Otros textos de la Misa subrayan la relación de esta verdad de fe con nuestra propia vida sobrenatural: la Trinidad Santa como causa eficiente de nuestra redención y santificación: «Bendita sea la santa e indivisible Trinidad; alabémosla, porque ha hecho con nosotros misericordia» (introito).
– La Epístola (Rm 11, 33-36) «contiene un rendido homenaje a la grandeza de Dios. Es el himno de la debilidad humana postrándose reverente ante Dios infinitamente poderoso y sabio, que nos ha dejado vislumbrar sus maravillosos designios, dirigidos por la misericordia, en orden a la salvación de los hombres».
Con las solas fuerzas de la razón natural podemos llegar a demostrar la existencia de Dios en cuanto creador del orden natural, pero nada podemos alcanzar del orden sobrenatural (como lo que se refiere a la Santísima Trinidad, la gracia y la gloria, la Encarnación etc.) que trasciende al orden natural y cuya captación escapa a la capacidad de la razón.
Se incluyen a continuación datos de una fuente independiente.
import Literature.Analysis.FluidPDE.TaoCascadeRescaledEnergy
import HarnessLib

/-!
# Tao's cascade ODE, §6.6: the five-mode equations (6.129)–(6.133) with explicit errors

T. Tao, *Finite time blowup for an averaged three-dimensional Navier–Stokes equation*,
J. Amer. Math. Soc. **29** (2016), 601–674 = arXiv:1402.0290v3, §6.6, the display (6.129)–(6.133):
"From (6.45)–(6.48), the energy bounds (6.92)–(6.94), and Proposition 6.13, we observe the
equations of motion `∂ₜa₀ = -ε⁻²c₀d₀ + O(K⁻⁹)`, `∂ₜb₀ = εa₀² - ε⁻¹K^{10}c₀² + O((1+ε₀)^{-n₀/2})`,
`∂ₜc₀ = ε²exp(-K^{10})a₀² + ε⁻¹K^{10}b₀c₀ + O((1+ε₀)^{-n₀/2})`,
`∂ₜd₀ = ε⁻²c₀a₀ - (1+ε₀)^{5/2}Kd₀a₁ + O((1+ε₀)^{-n₀/2})`,
`∂ₜa₁ = (1+ε₀)^{5/2}Kd₀² + O(K⁻¹|a₁|) + O(K^{-20})` for these modes in the time interval
`0 ≤ t ≤ T₂`."

Here they are derived **pointwise in time** from the hypotheses `RescaledHypotheses γ …` of
Prop. 6.5 (`TaoCascadeRescaled.lean`; modes `a_k, b_k, c_k, d_k ↦ Xr 0 k, …, Xr 3 k`, energies
`Ẽ_k ↦ Er k`) and *pointwise* bounds standing in for the bootstrap regime — `Ẽ₀(t) ≤ 1`,
`Ẽ₋₁(t) ≤ Em`, `Ẽ₁(t) ≤ 1` and bounds `|b₁(t)| ≤ B_b`, `|c₁(t)| ≤ B_c`, `|d₁(t)| ≤ B_d` on the
scale-`1` secondary modes (the outputs of Prop. 6.13) — with every implied constant explicit and
in the exact shapes consumed by the stand-alone estimates of `TaoCascadeZeroScale*.lean`
(`ρ = (ε²)⁻¹`, `μ = ε⁻¹K^{10}`, `λ = ε² e^{-K^{10}}`, `κ = (1+ε₀)^{5/2}K`).

## References

* T. Tao, J. Amer. Math. Soc. 29 (2016), 601–674, arXiv:1402.0290v3, §6.4 (6.45)–(6.48), §6.6
  (6.129)–(6.133). [`Tao2016AveragedNS`]
-/

noncomputable section

open Set MeasureTheory

namespace Literature.Analysis.FluidPDE

namespace TaoCascade

section FiveModes

variable {γ ε₀ K ε C₁ C₂ C₃ : ℝ} {n₀ N : ℤ} {τ : ℤ → ℝ} {Xr : Fin 4 → ℤ → ℝ → ℝ} {Er : ℤ → ℝ → ℝ}

/-- Products of two modes of the same scale are bounded by twice the energy:
`|Xr_i Xr_j| ≤ 2 Ẽ_k` (from (6.51)). [cite: Tao2016AveragedNS, §6.4 Prop. 6.5 (iv)] -/
theorem RescaledHypotheses.abs_mul_le_two_mul_energy
    (h : RescaledHypotheses γ ε₀ K ε C₁ C₂ C₃ n₀ N τ Xr Er) (i j : Fin 4) (k : ℤ) {t : ℝ}
    (ht : τ (n₀ - N) ≤ t) : |Xr i k t * Xr j k t| ≤ 2 * Er k t := by
  have hi := h.sq_le_two_mul_energy i k ht
  have hj := h.sq_le_two_mul_energy j k ht
  rw [abs_mul]
  nlinarith [sq_abs (Xr i k t), sq_abs (Xr j k t), sq_nonneg (|Xr i k t| - |Xr j k t|),
    abs_nonneg (Xr i k t), abs_nonneg (Xr j k t)]

/-- **(6.129) with explicit error.** At a time `t ≥ τ_{n₀-N}` with `Ẽ₀(t) ≤ 1` and `Ẽ₋₁(t) ≤ Em`,
`|∂ₜa₀ + ε⁻²c₀d₀| ≤ 2ε + 2ε²e^{-K^{10}} + 2K Em + C₁(1+ε₀)^{-n₀/2}` (`ε ≥ 0`, `K ≥ 0`, `C₁ ≥ 0`).
[cite: Tao2016AveragedNS, §6.6 (6.129)] -/
theorem RescaledHypotheses.eq_a_zero
    (h : RescaledHypotheses γ ε₀ K ε C₁ C₂ C₃ n₀ N τ Xr Er) (hε : 0 ≤ ε) (hK : 0 ≤ K) (hC₁ : 0 ≤ C₁)
    (hε₀ : -1 < ε₀) {t Em : ℝ} (ht : τ (n₀ - N) ≤ t) (hE0 : Er 0 t ≤ 1) (hEm : Er (-1) t ≤ Em) :
    |derivWithin (Xr 0 0) (Ici (τ (n₀ - N))) t + (ε ^ 2)⁻¹ * Xr 2 0 t * Xr 3 0 t| ≤
      2 * ε + 2 * ε ^ 2 * Real.exp (-K ^ 10) + 2 * K * Em + C₁ * (1 + ε₀) ^ (-((n₀ : ℝ) / 2)) := by
  have h1 := h.eq1 0 t ht
  simp only [Int.cast_zero, mul_zero, zero_div, Real.rpow_zero, one_mul, zero_sub] at h1
  have hab := h.abs_mul_le_two_mul_energy 0 1 0 ht
  have hac := h.abs_mul_le_two_mul_energy 0 2 0 ht
  have hdd := h.sq_le_two_mul_energy 3 (-1) ht
  have hsq : Real.sqrt (Er 0 t) ≤ 1 := by
    rw [Real.sqrt_le_left zero_le_one]; simpa using hE0
  have hw : 0 ≤ C₁ * (1 + ε₀) ^ (-((n₀ : ℝ) / 2)) :=
    mul_nonneg hC₁ (Real.rpow_nonneg (by linarith) _)
  have key : derivWithin (Xr 0 0) (Ici (τ (n₀ - N))) t + (ε ^ 2)⁻¹ * Xr 2 0 t * Xr 3 0 t =
      (derivWithin (Xr 0 0) (Ici (τ (n₀ - N))) t -
        (-(ε ^ 2)⁻¹ * Xr 2 0 t * Xr 3 0 t - ε * Xr 0 0 t * Xr 1 0 t -
          ε ^ 2 * Real.exp (-K ^ 10) * Xr 0 0 t * Xr 2 0 t + K * Xr 3 (-1) t ^ 2)) +
      (-(ε * (Xr 0 0 t * Xr 1 0 t)) - ε ^ 2 * Real.exp (-K ^ 10) * (Xr 0 0 t * Xr 2 0 t) +
        K * Xr 3 (-1) t ^ 2) := by ring
  rw [key]
  refine (abs_add_le _ _).trans ?_
  have t0 : |derivWithin (Xr 0 0) (Ici (τ (n₀ - N))) t -
      (-(ε ^ 2)⁻¹ * Xr 2 0 t * Xr 3 0 t - ε * Xr 0 0 t * Xr 1 0 t -
        ε ^ 2 * Real.exp (-K ^ 10) * Xr 0 0 t * Xr 2 0 t + K * Xr 3 (-1) t ^ 2)| ≤
      C₁ * (1 + ε₀) ^ (-((n₀ : ℝ) / 2)) := by
    refine h1.trans ?_
    calc C₁ * (1 + ε₀) ^ (-((n₀ : ℝ) / 2)) * Real.sqrt (Er 0 t) ≤
        C₁ * (1 + ε₀) ^ (-((n₀ : ℝ) / 2)) * 1 := mul_le_mul_of_nonneg_left hsq hw
      _ = _ := mul_one _
  have t1 : |-(ε * (Xr 0 0 t * Xr 1 0 t))| ≤ 2 * ε := by
    rw [abs_neg, abs_mul, abs_of_nonneg hε]; nlinarith
  have t2 : |ε ^ 2 * Real.exp (-K ^ 10) * (Xr 0 0 t * Xr 2 0 t)| ≤ 2 * ε ^ 2 * Real.exp (-K ^ 10) := by
    rw [abs_mul, abs_of_nonneg (by positivity)]
    have : 0 ≤ ε ^ 2 * Real.exp (-K ^ 10) := by positivity
    nlinarith
  have t3 : |K * Xr 3 (-1) t ^ 2| ≤ 2 * K * Em := by
    rw [abs_mul, abs_of_nonneg hK, abs_of_nonneg (sq_nonneg _)]
    nlinarith
  have hs1 := abs_add_le (-(ε * (Xr 0 0 t * Xr 1 0 t)) - ε ^ 2 * Real.exp (-K ^ 10) * (Xr 0 0 t * Xr 2 0 t))
    (K * Xr 3 (-1) t ^ 2)
  have hs2 := abs_sub (-(ε * (Xr 0 0 t * Xr 1 0 t))) (ε ^ 2 * Real.exp (-K ^ 10) * (Xr 0 0 t * Xr 2 0 t))
  linarith

/-- **(6.130) with explicit error**: `|∂ₜb₀ - (εa₀² - ε⁻¹K^{10}c₀²)| ≤ C₁(1+ε₀)^{-n₀/2}` when
`Ẽ₀(t) ≤ 1`. [cite: Tao2016AveragedNS, §6.6 (6.130)] -/
theorem RescaledHypotheses.eq_b_zero
    (h : RescaledHypotheses γ ε₀ K ε C₁ C₂ C₃ n₀ N τ Xr Er) (hC₁ : 0 ≤ C₁) (hε₀ : -1 < ε₀)
    {t : ℝ} (ht : τ (n₀ - N) ≤ t) (hE0 : Er 0 t ≤ 1) :
    |derivWithin (Xr 1 0) (Ici (τ (n₀ - N))) t - (ε * Xr 0 0 t ^ 2 - ε⁻¹ * K ^ 10 * Xr 2 0 t ^ 2)| ≤
      C₁ * (1 + ε₀) ^ (-((n₀ : ℝ) / 2)) := by
  have h2 := h.eq2 0 t ht
  simp only [Int.cast_zero, mul_zero, zero_div, Real.rpow_zero, one_mul, zero_sub] at h2
  have hsq : Real.sqrt (Er 0 t) ≤ 1 := by
    rw [Real.sqrt_le_left zero_le_one]; simpa using hE0
  have hw : 0 ≤ C₁ * (1 + ε₀) ^ (-((n₀ : ℝ) / 2)) :=
    mul_nonneg hC₁ (Real.rpow_nonneg (by linarith) _)
  refine h2.trans ?_
  calc C₁ * (1 + ε₀) ^ (-((n₀ : ℝ) / 2)) * Real.sqrt (Er 0 t) ≤
      C₁ * (1 + ε₀) ^ (-((n₀ : ℝ) / 2)) * 1 := mul_le_mul_of_nonneg_left hsq hw
    _ = _ := mul_one _

/-- **(6.131) with explicit error**: `|∂ₜc₀ - (ε²e^{-K^{10}}a₀² + ε⁻¹K^{10}b₀c₀)| ≤ C₁(1+ε₀)^{-n₀/2}`
when `Ẽ₀(t) ≤ 1`. [cite: Tao2016AveragedNS, §6.6 (6.131)] -/
theorem RescaledHypotheses.eq_c_zero
    (h : RescaledHypotheses γ ε₀ K ε C₁ C₂ C₃ n₀ N τ Xr Er) (hC₁ : 0 ≤ C₁) (hε₀ : -1 < ε₀)
    {t : ℝ} (ht : τ (n₀ - N) ≤ t) (hE0 : Er 0 t ≤ 1) :
    |derivWithin (Xr 2 0) (Ici (τ (n₀ - N))) t -
        (ε ^ 2 * Real.exp (-K ^ 10) * Xr 0 0 t ^ 2 + ε⁻¹ * K ^ 10 * Xr 1 0 t * Xr 2 0 t)| ≤
      C₁ * (1 + ε₀) ^ (-((n₀ : ℝ) / 2)) := by
  have h3 := h.eq3 0 t ht
  simp only [Int.cast_zero, mul_zero, zero_div, Real.rpow_zero, one_mul, zero_sub] at h3
  have hsq : Real.sqrt (Er 0 t) ≤ 1 := by
    rw [Real.sqrt_le_left zero_le_one]; simpa using hE0
  have hw : 0 ≤ C₁ * (1 + ε₀) ^ (-((n₀ : ℝ) / 2)) :=
    mul_nonneg hC₁ (Real.rpow_nonneg (by linarith) _)
  refine h3.trans ?_
  calc C₁ * (1 + ε₀) ^ (-((n₀ : ℝ) / 2)) * Real.sqrt (Er 0 t) ≤
      C₁ * (1 + ε₀) ^ (-((n₀ : ℝ) / 2)) * 1 := mul_le_mul_of_nonneg_left hsq hw
    _ = _ := mul_one _

/-- **(6.132) with explicit error**: `|∂ₜd₀ - (ε⁻²c₀a₀ - (1+ε₀)^{5/2}Kd₀a₁)| ≤ C₁(1+ε₀)^{-n₀/2}`
when `Ẽ₀(t) ≤ 1`. [cite: Tao2016AveragedNS, §6.6 (6.132)] -/
theorem RescaledHypotheses.eq_d_zero
    (h : RescaledHypotheses γ ε₀ K ε C₁ C₂ C₃ n₀ N τ Xr Er) (hC₁ : 0 ≤ C₁) (hε₀ : -1 < ε₀)
    {t : ℝ} (ht : τ (n₀ - N) ≤ t) (hE0 : Er 0 t ≤ 1) :
    |derivWithin (Xr 3 0) (Ici (τ (n₀ - N))) t -
        ((ε ^ 2)⁻¹ * Xr 2 0 t * Xr 0 0 t - (1 + ε₀) ^ ((5 : ℝ) / 2) * K * Xr 3 0 t * Xr 0 1 t)| ≤
      C₁ * (1 + ε₀) ^ (-((n₀ : ℝ) / 2)) := by
  have h4 := h.eq4 0 t ht
  simp only [Int.cast_zero, mul_zero, zero_div, Real.rpow_zero, one_mul, zero_sub, zero_add] at h4
  have hsq : Real.sqrt (Er 0 t) ≤ 1 := by
    rw [Real.sqrt_le_left zero_le_one]; simpa using hE0
  have hw : 0 ≤ C₁ * (1 + ε₀) ^ (-((n₀ : ℝ) / 2)) :=
    mul_nonneg hC₁ (Real.rpow_nonneg (by linarith) _)
  refine h4.trans ?_
  calc C₁ * (1 + ε₀) ^ (-((n₀ : ℝ) / 2)) * Real.sqrt (Er 0 t) ≤
      C₁ * (1 + ε₀) ^ (-((n₀ : ℝ) / 2)) * 1 := mul_le_mul_of_nonneg_left hsq hw
    _ = _ := mul_one _

/-- **(6.133) with explicit error.** At a time `t ≥ τ_{n₀-N}` with `Ẽ₁(t) ≤ 1` and bounds
`|b₁(t)| ≤ B_b`, `|c₁(t)| ≤ B_c`, `|d₁(t)| ≤ B_d` (`ε > 0`):
`|∂ₜa₁ - (1+ε₀)^{5/2}K d₀²| ≤ (1+ε₀)^{5/2}(εB_b + ε²e^{-K^{10}}B_c)·|a₁| +
(1+ε₀)^{5/2}ε⁻²B_cB_d + C₁(1+ε₀)^{2-n₀/2}` ("`O(K⁻¹|a₁|) + O(K^{-20})`").
[cite: Tao2016AveragedNS, §6.6 (6.133)] -/
theorem RescaledHypotheses.eq_a_one
    (h : RescaledHypotheses γ ε₀ K ε C₁ C₂ C₃ n₀ N τ Xr Er) (hε : 0 < ε) (hC₁ : 0 ≤ C₁)
    (hε₀ : -1 < ε₀) {t Bb Bc Bd : ℝ} (ht : τ (n₀ - N) ≤ t) (hE1 : Er 1 t ≤ 1)
    (hb : |Xr 1 1 t| ≤ Bb) (hc : |Xr 2 1 t| ≤ Bc) (hd : |Xr 3 1 t| ≤ Bd) :
    |derivWithin (Xr 0 1) (Ici (τ (n₀ - N))) t - (1 + ε₀) ^ ((5 : ℝ) / 2) * K * Xr 3 0 t ^ 2| ≤
      (1 + ε₀) ^ ((5 : ℝ) / 2) * (ε * Bb + ε ^ 2 * Real.exp (-K ^ 10) * Bc) * |Xr 0 1 t| +
        ((1 + ε₀) ^ ((5 : ℝ) / 2) * (ε ^ 2)⁻¹ * Bc * Bd + C₁ * (1 + ε₀) ^ (2 - (n₀ : ℝ) / 2)) := by
  have h5 := h.eq1 1 t ht
  simp only [Int.cast_one, mul_one, sub_self] at h5
  have hq : 0 < (1 + ε₀) ^ ((5 : ℝ) / 2) := Real.rpow_pos_of_pos (by linarith) _
  have hsq : Real.sqrt (Er 1 t) ≤ 1 := by
    rw [Real.sqrt_le_left zero_le_one]; simpa using hE1
  have hw : 0 ≤ C₁ * (1 + ε₀) ^ (2 - (n₀ : ℝ) / 2) :=
    mul_nonneg hC₁ (Real.rpow_nonneg (by linarith) _)
  have hBb : 0 ≤ Bb := (abs_nonneg _).trans hb
  have hBc : 0 ≤ Bc := (abs_nonneg _).trans hc
  have hBd : 0 ≤ Bd := (abs_nonneg _).trans hd
  set Q := (1 + ε₀) ^ ((5 : ℝ) / 2) with hQ
  have key : derivWithin (Xr 0 1) (Ici (τ (n₀ - N))) t - Q * K * Xr 3 0 t ^ 2 =
      (derivWithin (Xr 0 1) (Ici (τ (n₀ - N))) t -
        Q * (-(ε ^ 2)⁻¹ * Xr 2 1 t * Xr 3 1 t - ε * Xr 0 1 t * Xr 1 1 t -
          ε ^ 2 * Real.exp (-K ^ 10) * Xr 0 1 t * Xr 2 1 t + K * Xr 3 0 t ^ 2)) +
      Q * (-((ε ^ 2)⁻¹ * (Xr 2 1 t * Xr 3 1 t)) -
        (ε * Xr 1 1 t + ε ^ 2 * Real.exp (-K ^ 10) * Xr 2 1 t) * Xr 0 1 t) := by ring
  rw [key]
  refine (abs_add_le _ _).trans ?_
  have t0 : |derivWithin (Xr 0 1) (Ici (τ (n₀ - N))) t -
      Q * (-(ε ^ 2)⁻¹ * Xr 2 1 t * Xr 3 1 t - ε * Xr 0 1 t * Xr 1 1 t -
        ε ^ 2 * Real.exp (-K ^ 10) * Xr 0 1 t * Xr 2 1 t + K * Xr 3 0 t ^ 2)| ≤
      C₁ * (1 + ε₀) ^ (2 - (n₀ : ℝ) / 2) := by
    refine h5.trans ?_
    calc C₁ * (1 + ε₀) ^ (2 - (n₀ : ℝ) / 2) * Real.sqrt (Er 1 t) ≤
        C₁ * (1 + ε₀) ^ (2 - (n₀ : ℝ) / 2) * 1 := mul_le_mul_of_nonneg_left hsq hw
      _ = _ := mul_one _
  -- the secondary-mode terms
  have hcd : |Xr 2 1 t * Xr 3 1 t| ≤ Bc * Bd := by
    rw [abs_mul]; exact mul_le_mul hc hd (abs_nonneg _) hBc
  have hlam : 0 ≤ ε ^ 2 * Real.exp (-K ^ 10) := by positivity
  have hrate : |ε * Xr 1 1 t + ε ^ 2 * Real.exp (-K ^ 10) * Xr 2 1 t| ≤
      ε * Bb + ε ^ 2 * Real.exp (-K ^ 10) * Bc := by
    refine (abs_add_le _ _).trans ?_
    have u1 : |ε * Xr 1 1 t| ≤ ε * Bb := by
      rw [abs_mul, abs_of_pos hε]; exact mul_le_mul_of_nonneg_left hb hε.le
    have u2 : |ε ^ 2 * Real.exp (-K ^ 10) * Xr 2 1 t| ≤ ε ^ 2 * Real.exp (-K ^ 10) * Bc := by
      rw [abs_mul, abs_of_nonneg hlam]; exact mul_le_mul_of_nonneg_left hc hlam
    linarith
  have t1 : |Q * (-((ε ^ 2)⁻¹ * (Xr 2 1 t * Xr 3 1 t)) -
      (ε * Xr 1 1 t + ε ^ 2 * Real.exp (-K ^ 10) * Xr 2 1 t) * Xr 0 1 t)| ≤
      Q * ((ε ^ 2)⁻¹ * (Bc * Bd) + (ε * Bb + ε ^ 2 * Real.exp (-K ^ 10) * Bc) * |Xr 0 1 t|) := by
    rw [abs_mul, abs_of_pos hq]
    apply mul_le_mul_of_nonneg_left _ hq.le
    refine (abs_sub _ _).trans ?_
    rw [abs_neg, abs_mul, abs_of_pos (by positivity : (0 : ℝ) < (ε ^ 2)⁻¹),
      abs_mul (ε * Xr 1 1 t + ε ^ 2 * Real.exp (-K ^ 10) * Xr 2 1 t)]
    exact add_le_add (mul_le_mul_of_nonneg_left hcd (by positivity))
      (mul_le_mul_of_nonneg_right hrate (abs_nonneg _))
  have : Q * ((ε ^ 2)⁻¹ * (Bc * Bd) + (ε * Bb + ε ^ 2 * Real.exp (-K ^ 10) * Bc) * |Xr 0 1 t|) =
      Q * (ε * Bb + ε ^ 2 * Real.exp (-K ^ 10) * Bc) * |Xr 0 1 t| + Q * (ε ^ 2)⁻¹ * Bc * Bd := by
    ring
  linarith

/-- **The energy inequality (6.49) at scale `0` with the input term bounded**: when
`Ẽ₋₁(t) ≤ Em` and `Ẽ₀(t) ≤ 1`,
`∂ₜẼ₀ ≤ -(1+ε₀)^{5/2}K d₀² a₁ + 2√2 K Em` (`K ≥ 0`). [cite: Tao2016AveragedNS, §6.4 (6.49)] -/
theorem RescaledHypotheses.energy_zero_deriv_le
    (h : RescaledHypotheses γ ε₀ K ε C₁ C₂ C₃ n₀ N τ Xr Er) (hK : 0 ≤ K) {t Em : ℝ}
    (ht : τ (n₀ - N) ≤ t) (hE0 : Er 0 t ≤ 1) (hEm : Er (-1) t ≤ Em) :
    derivWithin (Er 0) (Ici (τ (n₀ - N))) t ≤
      -((1 + ε₀) ^ ((5 : ℝ) / 2) * K * Xr 3 0 t ^ 2 * Xr 0 1 t) + 2 * Real.sqrt 2 * K * Em := by
  have hen := h.energy 0 t ht
  simp only [Int.cast_zero, mul_zero, zero_div, Real.rpow_zero, mul_one, zero_sub, zero_add] at hen
  have hdd := h.sq_le_two_mul_energy 3 (-1) ht
  have ha : |Xr 0 0 t| ≤ Real.sqrt 2 := by
    refine (h.abs_le_sqrt_energy 0 0 ht).trans (Real.sqrt_le_sqrt (by linarith))
  have hEm0 : 0 ≤ Em := le_trans (by nlinarith [sq_nonneg (Xr 3 (-1) t)]) hEm
  have t1 : K * (Xr 3 (-1) t ^ 2 * Xr 0 0 t) ≤ 2 * Real.sqrt 2 * K * Em := by
    have h1 : Xr 3 (-1) t ^ 2 * Xr 0 0 t ≤ Xr 3 (-1) t ^ 2 * |Xr 0 0 t| :=
      mul_le_mul_of_nonneg_left (le_abs_self _) (sq_nonneg _)
    have h2 : Xr 3 (-1) t ^ 2 * |Xr 0 0 t| ≤ (2 * Em) * Real.sqrt 2 :=
      mul_le_mul (hdd.trans (by linarith)) ha (abs_nonneg _) (by positivity)
    nlinarith
  calc derivWithin (Er 0) (Ici (τ (n₀ - N))) t
      ≤ K * (Xr 3 (-1) t ^ 2 * Xr 0 0 t - (1 + ε₀) ^ ((5 : ℝ) / 2) * Xr 3 0 t ^ 2 * Xr 0 1 t) := hen
    _ = K * (Xr 3 (-1) t ^ 2 * Xr 0 0 t) - (1 + ε₀) ^ ((5 : ℝ) / 2) * K * Xr 3 0 t ^ 2 * Xr 0 1 t := by
        ring
    _ ≤ _ := by linarith

end FiveModes

end TaoCascade

end Literature.Analysis.FluidPDE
Por eso a las verdades de este ámbito las llamamos «misterios» (es decir, «verdades superiores a la razón, que hemos de creer aunque no las podamos comprender»).
La Trinidad ha sido objeto de una revelación progresiva por parte de Dios: en el Antiguo Testamento en ningún momento aparece claramente el misterio trinitario. Pero hay algunos indicios que hacen presentir de algún modo la futura manifestación de este misterio por Jesucristo. Será en el Nuevo Testamento cuando se revela expresa, clara y plenamente el mismo. Es lo que San Agustín expresa diciendo que el Nuevo Testamento se esconde en el Antiguo, y éste se manifiesta en el Nuevo.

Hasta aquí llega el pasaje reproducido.